An EXCLUDE clause can eventually follow the frame definition, to further remove the current row and/or its peer ties (i.e. duplicate values) from each selected set.
Here are some examples for these particular clauses:
ROWS BETWEEN UNBOUNDED PRECEDING AND UNBOUNDED FOLLOWING ROWS BETWEEN 3 PRECEDING AND 5 FOLLOWING EXCLUDE CURRENT ROW ROWS 3 PRECEDING RANGE BETWEEN CURRENT ROW AND CURRENT ROW EXCLUDE TIES GROUPS 3 PRECEDING EXCLUDE GROUP
Not all database vendors supporting window functions provided full implementations for the ROWS, RANGE, GROUPS and EXCLUDE clauses. Here is the status today for the databases with window functions, supported by Data Xtractor:
- PostgreSQL – its last version 11 offered an almost complete implementation of these standards SQL clauses. Before v11, the RANGE clause did not allow offset values.
- SQLite – its last version 3.28 followed PostgreSQL 11 and fully implemented as well all these clauses.
- MySQL – added window functions support only recently, since v8.0.2. No GROUP and EXCLUDE clauses.
- MariaDB – followed MySQL and added window functions support only recently, since v10.2. No GROUP and EXCLUDE clauses.
- Oracle – had window functions for a long time. No GROUP and EXCLUDE clauses.
- Microsoft SQL Server – started with limited window functions since v2005, but added more serious support in 2012. No GROUP and EXCLUDE clauses. RANGE clause does not allow offset values.
- IBM DB2 – had window functions for a while. No GROUP and EXCLUDE clauses.
- SAP/Sybase SQL Anywhere – with window functions since v12. No GROUP and EXCLUDE clauses.
- Amazon Redshift – added specific window functions support since the first version. No RANGE, GROUP and EXCLUDE clauses.
- Firebird – added window functions support since v3 (2016), but it supports none of the framing clauses presented here before.
The visual SQL query builder of Query Xtractor and Data Xtractor makes it much easier to properly and interactively select your window function frame. While in a Formula cell, select one of the OverRows, OverRange, or OverGroups functions from the Window Function contextual menu, and click anytime on Edit Function Arguments to customize it.

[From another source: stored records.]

/-! ## §2 Torus geometry at level `k`: the translation by `L^k` fine steps maps `B^k(y)` onto `B^k(y + e_μ)` -/

/-- kernel: runs compose, `x + (s+t)e_μ = (x + se_μ) + te_μ` (r18's `runSite`). [cite: BalabanImbrieJaffe1985, (2.10) p.303] -/
theorem runSite_add {i : ℕ} (x : Balaban1983to89.Site P i) (μ : Fin P.d) (s t : ℕ) :
    runSite x μ (s + t) = runSite (runSite x μ s) μ t := by
  funext κ
  by_cases hκ : κ = μ
  · subst hκ
    simp only [runSite, Function.update_self]
    push_cast
    ring
  · simp only [runSite, Function.update_of_ne hκ]

/-- kernel: one step of a run is the shift `x + e_μ`. [cite: BalabanImbrieJaffe1985, (2.10) p.303] -/
theorem runSite_one {i : ℕ} (x : Balaban1983to89.Site P i) (μ : Fin P.d) : runSite x μ 1 = x.shift μ := by
  rw [← runSite_shift x μ 0, runSite_zero]

/-- The translation `x ↦ x + ne_μ` of the torus is injective. [folklore] -/
private theorem runSite_injective {i : ℕ} (μ : Fin P.d) (n : ℕ) :
    Function.Injective fun x : Balaban1983to89.Site P i => runSite x μ n := by
  intro x y h
  funext κ
  have hκ := congrFun h κ
  by_cases e : κ = μ
  · subst e
    simpa only [runSite, Function.update_self, add_left_inj] using hκ
  · simpa only [runSite, Function.update_of_ne e] using hκ

/-- The translation `x ↦ x + ne_μ` of the (finite) torus is bijective. [folklore] -/
private theorem runSite_bijective {i : ℕ} (μ : Fin P.d) (n : ℕ) :
    Function.Bijective fun x : Balaban1983to89.Site P i => runSite x μ n :=
  Finite.injective_iff_bijective.1 (runSite_injective μ n)

/-- Sums over the torus are invariant under the translation `x ↦ x + ne_μ`. [folklore] -/
private theorem sum_runSite_eq {i : ℕ} {α : Type*} [AddCommMonoid α] (μ : Fin P.d) (n : ℕ) (F : Balaban1983to89.Site P i → α) :
    ∑ x : Balaban1983to89.Site P i, F (runSite x μ n) = ∑ x : Balaban1983to89.Site P i, F x :=
  Fintype.sum_bijective _ (runSite_bijective μ n) _ _ fun _ => rfl

/-- kernel: `blockOf (x + sLe_μ) = blockOf x + se_μ` — translating by `s` blocks moves the block label by `s` (r18's
`blockOf_runSite_L` iterated; standing range). [cite: BalabanImbrieJaffe1985, (2.4) p.302] -/
theorem blockOf_runSite_mul {i : ℕ} (hi : i + 1 ≤ P.m + P.K) (x : Balaban1983to89.Site P i) (μ : Fin P.d) :
    ∀ s : ℕ, blockOf (runSite x μ (P.L * s)) = runSite (blockOf x) μ s
  | 0 => by rw [mul_zero, runSite_zero, runSite_zero]
  | s + 1 => by
    rw [mul_add, mul_one, runSite_add, blockOf_runSite_L hi, blockOf_runSite_mul hi x μ s, runSite_shift]

/-- kernel: `(x + sL^ke_μ)_k = x_k + se_μ` for the `k`-fold block point (5.1.2) (induction on `k`; standing range).
[cite: BalabanImbrieJaffe1985, (5.1.2)–(5.1.3) p.313] -/
theorem blkIter_runSite (μ : Fin P.d) :
    ∀ (k : ℕ), j + k ≤ P.m + P.K → ∀ (x : Balaban1983to89.Site P j) (s : ℕ),
      blkIter k (runSite x μ (P.L ^ k * s)) = runSite (blkIter k x) μ s
  | 0, _, x, s => by rw [pow_zero, one_mul]; rfl
  | k + 1, hk, x, s => by
    rw [blkIter_succ, pow_succ, mul_assoc, blkIter_runSite μ k (by omega) x (P.L * s),
      blockOf_runSite_mul (by omega), blkIter_succ]

/-- **The translation by `L^k` fine steps maps `B^k(y)` into `B^k(y + e_μ)`**: `(x + L^ke_μ)_k = x_k + e_μ` (standing range).
[cite: BalabanImbrieJaffe1985, (5.1.2)–(5.1.3) p.313] -/
theorem blkIter_translate {k : ℕ} (hk : j + k ≤ P.m + P.K) (x : Balaban1983to89.Site P j) (μ : Fin P.d) :
    blkIter k (runSite x μ (P.L ^ k)) = (blkIter k x).shift μ := by
  have h := blkIter_runSite μ k hk x 1
  rwa [mul_one, runSite_one] at h

/-- `x + e_μ = y + e_μ ↔ x = y` on the torus. [folklore] -/
private theorem shift_inj {i : ℕ} {x y : Balaban1983to89.Site P i} {μ : Fin P.d} : x.shift μ = y.shift μ ↔ x = y :=
  (shiftEquiv (P := P) (j := i) μ).injective.eq_iff

/-- **`Σ_{x′∈B^k(y+e_μ)} F(x′) = Σ_{x∈B^k(y)} F(x + L^ke_μ)`** — the translation is a bijection of the torus carrying `B^k(y)` onto
`B^k(y + e_μ)` (standing range). [cite: BalabanImbrieJaffe1985, (5.1.2)–(5.1.3) p.313] -/
theorem sum_blockK_shift {k : ℕ} (hk : j + k ≤ P.m + P.K) {α : Type*} [AddCommMonoid α] (F : Balaban1983to89.Site P j → α)
    (y : Balaban1983to89.Site P (j+k)) (μ : Fin P.d) :
    ∑ x ∈ blockK k (y.shift μ), F x = ∑ x ∈ blockK k y, F (runSite x μ (P.L ^ k)) := by
  rw [blockK, blockK, sum_filter, sum_filter]
  symm
  refine Fintype.sum_bijective _ (runSite_bijective μ (P.L ^ k)) _ _ fun x => ?_
  simp only [blkIter_translate hk, shift_inj]

/-- kernel: the iterated blocks partition the `η`-lattice: `Σ_{y∈T₁^{(k)}} Σ_{x∈B^k(y)} F(x) = Σ_{x∈T_η} F(x)`.
[cite: BalabanImbrieJaffe1985, (5.1.2)–(5.1.3) p.313] -/
theorem sum_blockK_sum {k : ℕ} {α : Type*} [AddCommMonoid α] (F : Balaban1983to89.Site P j → α) :
    ∑ y : Balaban1983to89.Site P (j+k), ∑ x ∈ blockK k y, F x = ∑ x : Balaban1983to89.Site P j, F x := by
  simp only [blockK]
  exact sum_fiberwise univ (blkIter k) F

/-! ## §3 The flat background `u = 1`: iterates, `Q_k(1)`, `D₁` -/

/-- kernel: at the flat background the run transports (2.5) are `1`. [cite: BalabanImbrieJaffe1985, (2.5) p.302] -/
theorem runProd_one (x : Balaban1983to89.Site P j) (μ : Fin P.d) : ∀ n : ℕ, runProd (1 : GaugeField P j U1) x μ n = 1
  | 0 => rfl
  | n + 1 => by rw [runProd, runProd_one x μ n, one_mul]; rfl

/-- kernel: at the flat background `u(Γ_{yy′}) = 1` for every `L`-lattice bond. [cite: BalabanImbrieJaffe1985, (2.5) p.302] -/
theorem lineU_one : lineU (1 : GaugeField P j U1) = 1 := funext fun _ => runProd_one _ _ _

/-- kernel: every iterate `u^{(i)}` of the flat background is flat, `lineIter 1 i = 1`. [cite: BalabanImbrieJaffe1985, (5.1.2)–(5.1.3) p.313] -/
theorem lineIter_one : ∀ k : ℕ, lineIter (1 : GaugeField P j U1) k = 1
  | 0 => rfl
  | k + 1 => by rw [lineIter_succ, lineIter_one k, lineU_one]

/-- kernel: the flat background is in axial gauge (r18's `DeltaAx`). [cite: BalabanImbrieJaffe1985, (2.6) p.303] -/
theorem deltaAx_one {i : ℕ} : DeltaAx (1 : GaugeField P i U1) := fun _ _ => rfl

/-- **`Q_k(1)` is the plain block average**: `(Q_k(1)φ)(y) = L^{−kd}Σ_{x∈B^k(y)} φ(x)` (p. 303 *"In the axial gauge, Qφ reduces to the
ordinary average of φ"*, at level `k`: gen 3's `qCovK_of_deltaAx`). [cite: BalabanImbrieJaffe1985, (2.6) p.303] -/
theorem qCovK_one_apply {k : ℕ} (hk : j + k ≤ P.m + P.K) (φ : HiggsField P j) (y : Balaban1983to89.Site P (j+k)) :
    qCovK (1 : GaugeField P j U1) k φ y = ((P.L : ℂ) ^ (k * P.d))⁻¹ * ∑ x ∈ blockK k y, φ x :=
  qCovK_of_deltaAx 1 hk (fun i _ => by rw [lineIter_one i]; exact deltaAx_one) φ y

/-! ## §4 The block-averaging inequality at the flat background (level `k`, torus) -/

/-- Jensen / Cauchy–Schwarz on a finite set: `|Σ_{x∈S} a_x|² ≤ |S|·Σ_{x∈S}|a_x|²`. [folklore] -/
private theorem norm_sum_sq_le_card_mul {ι : Type*} (S : Finset ι) (a : ι → ℂ) :
    ‖∑ x ∈ S, a x‖ ^ 2 ≤ S.card * ∑ x ∈ S, ‖a x‖ ^ 2 :=
  calc ‖∑ x ∈ S, a x‖ ^ 2 ≤ (∑ x ∈ S, ‖a x‖) ^ 2 := pow_le_pow_left₀ (norm_nonneg _) (norm_sum_le _ _) 2
    _ ≤ S.card * ∑ x ∈ S, ‖a x‖ ^ 2 := sq_sum_le_card_mul_sum_sq
/-
Copyright: the b2b-balaban T⁴-continuum CRUX team, row NE7b OWNER lineage `t4-ne7b-p1` (gen 146). Project licence.
-/
import Summits.QuantumFields.BalabanUV.T4Continuum.Spine.NE7b.SupWeightedTwoPointMastersTwo
import Summits.QuantumFields.BalabanUV.T4Continuum.Spine.NE7b.SupWeightedFivePointToolsThree
import Summits.QuantumFields.BalabanUV.T4Continuum.Spine.NE7b.SupFivePointGreedyRowSum

/-!
# THE WEIGHTED FIFTH-ORDER SLOT LETTER, SLOT TWO (`y` fixed), PART 5 OF 8 (SCOPING-d17 §F, F13–F17; file (706)).
# The interpolated entry majorant `M₅′` of (687) (52 terms, no support indicator, product decay) summed over its four free indices against
# the full-graph weight `W = Π_{10 pairs}ϑ` with `y` fixed — the OUTPUT slot letter of the weighted class at order five — from weighted INPUT
# letters only: the full-graph `ϑ₂`-weighted `K5` letter of this role, the `σ`-profile letters of the `Hk`∕`K3`∕`K4`∕`K5` families (masses and
# columns; discharged from intrinsic letters as in (659)∕(666)), the `ϑ₂`-weighted `Hk`∕`K3` letters, and three geometry letters (`G = sup
# Σϑ⁶∕√ρ`, `Θ8 = sup Σϑ⁸∕ϑ₂`, `S2 = sup Σϑ²∕r₁`).  ROUTING: every pair of the five indices is carried along the term's tree (loads `≤ 6` on
# `ρ`-edges and the crossing edge — `ϑ⁶ ≤ σσ` —, `≤ 4` on Hessian∕internal edges — `ϑ⁴ ≤ ϑ₂` —, `≤ 2` on `r₁`-star edges; non-star pairs of the
# product-decay terms absorbed by `ϑ ≤ r₁`), then summed leaf-first ((689)∕(691)).  NO support letter, NO finite-range hypothesis
# (row NE7b, node U5c; (653), (656), (687), (689), (691) BY NAME; [folklore]).

Cell `pub-balaban`, sub-cell `t4`, spine estimate NE7b (`T4WeightBudget.RelWeightBound`; the cell's OWN estimate — NOT PRINTED in
[Bałaban 1983–89], NOT PROVED).  Crux-route work under `Spine/NE7b/` by the row OWNER (`t4-ne7b-p1` gen 146, file (706)) under FREEZE
(0)'s crux-prover clause; NOTHING of Bałaban's is named as a Lean object, valued or asserted; no `T4Continuum/Support` leaf typed; no
`def`, no notation (`M₅′`'s terms WRITTEN OUT as printed by (687)); zero `sorry`.  Imports (BY NAME): (656), (700) ((691), (689), (653),
(649) through them), (538) (`sum4_rot3∕4`).

WHAT IS PROVED ([folklore]): **`output_k5ϑ_y_part5`**; toy.

HONEST (what this is NOT).  One slot (part) of five; hypotheses = the weighted-class letters of SCOPING-d17 §D∕§F at order five (rates `ϑ⁴ ≤ ϑ₂`,
`ϑ⁶ ≤ σσ`, `ϑ ≤ r₁`, `Σϑ⁸∕ϑ₂, Σϑ⁶∕√ρ, Σϑ²∕r₁ < ∞`); the `K5` profile discharges and the packaging are later files; scalar skeleton ((A3),
NC-NE7b-α UNRULED); nothing of Bałaban's asserted.  BY-NAME EFFECT ON THE WALL: NONE.  NE7b NOT PRINTED ∕ NOT PROVED; spine PROVED 0∕9; rung
(B)+1 — the programme's measures remain FINITE-torus statements; NOT the mass gap, NOT Clay.  HONEST DEPENDENCY: continuum YM on T⁴ ⇐ BetaPertH
∧ nine spine estimates (0∕9 proved); BetaPertH ⇐ (D1) ∧ (D4) ∧ CAP+tail; G-an2-4 gates asym, D1 and NE2∕3∕4.
-/

set_option autoImplicit false

noncomputable section

namespace Summit.QuantumFields.BalabanUV.T4Continuum.NE7b.SupWeightedFifthOrderLettersTwoPart5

Here is a possible popup, translating into valid ROWS and EXCLUDE SQL clauses, as indicated in the Generated SQL area [please note the function signature, from the title area, changed slightly in the last versions]:
The popup lets you adjust the top and bottom horizontal boundaries for different combinations. This feature alone makes it impossible to switch the top and bottom margins of the frame. From/To offset values appear when needed, with proper validators (these have to be positive numbers).
Two simple checkboxes allow you to fully implement the EXCLUDE clause, when supported. Each interactive change updates three areas: the generated SQL, the function signature (as popup’s title) and a proper information of what your selection means (in the left-bottom corner of the window).
Any OverRows/Range/Groups function call translates into a related ROW/RANGE/GROUPS clause, followed eventually by an EXCLUDE clause. All these functions have a similar signature, as it follows:
- First two parameters are the From and To boundaries for the frame. They can be either one of the FIRST/LAST/CURRENT keywords, or a numeric positive/negative offset value.
- FIRST and LAST always designate the first and last frame row (we preferred them to UNBOUNDED PRECEDING and UNBOUNDED FOLLOWING).
- CURRENT is the current row. It is not just a simple shortcut for CURRENT ROW, as it may indicate – for RANGE and GROUPS – the current group.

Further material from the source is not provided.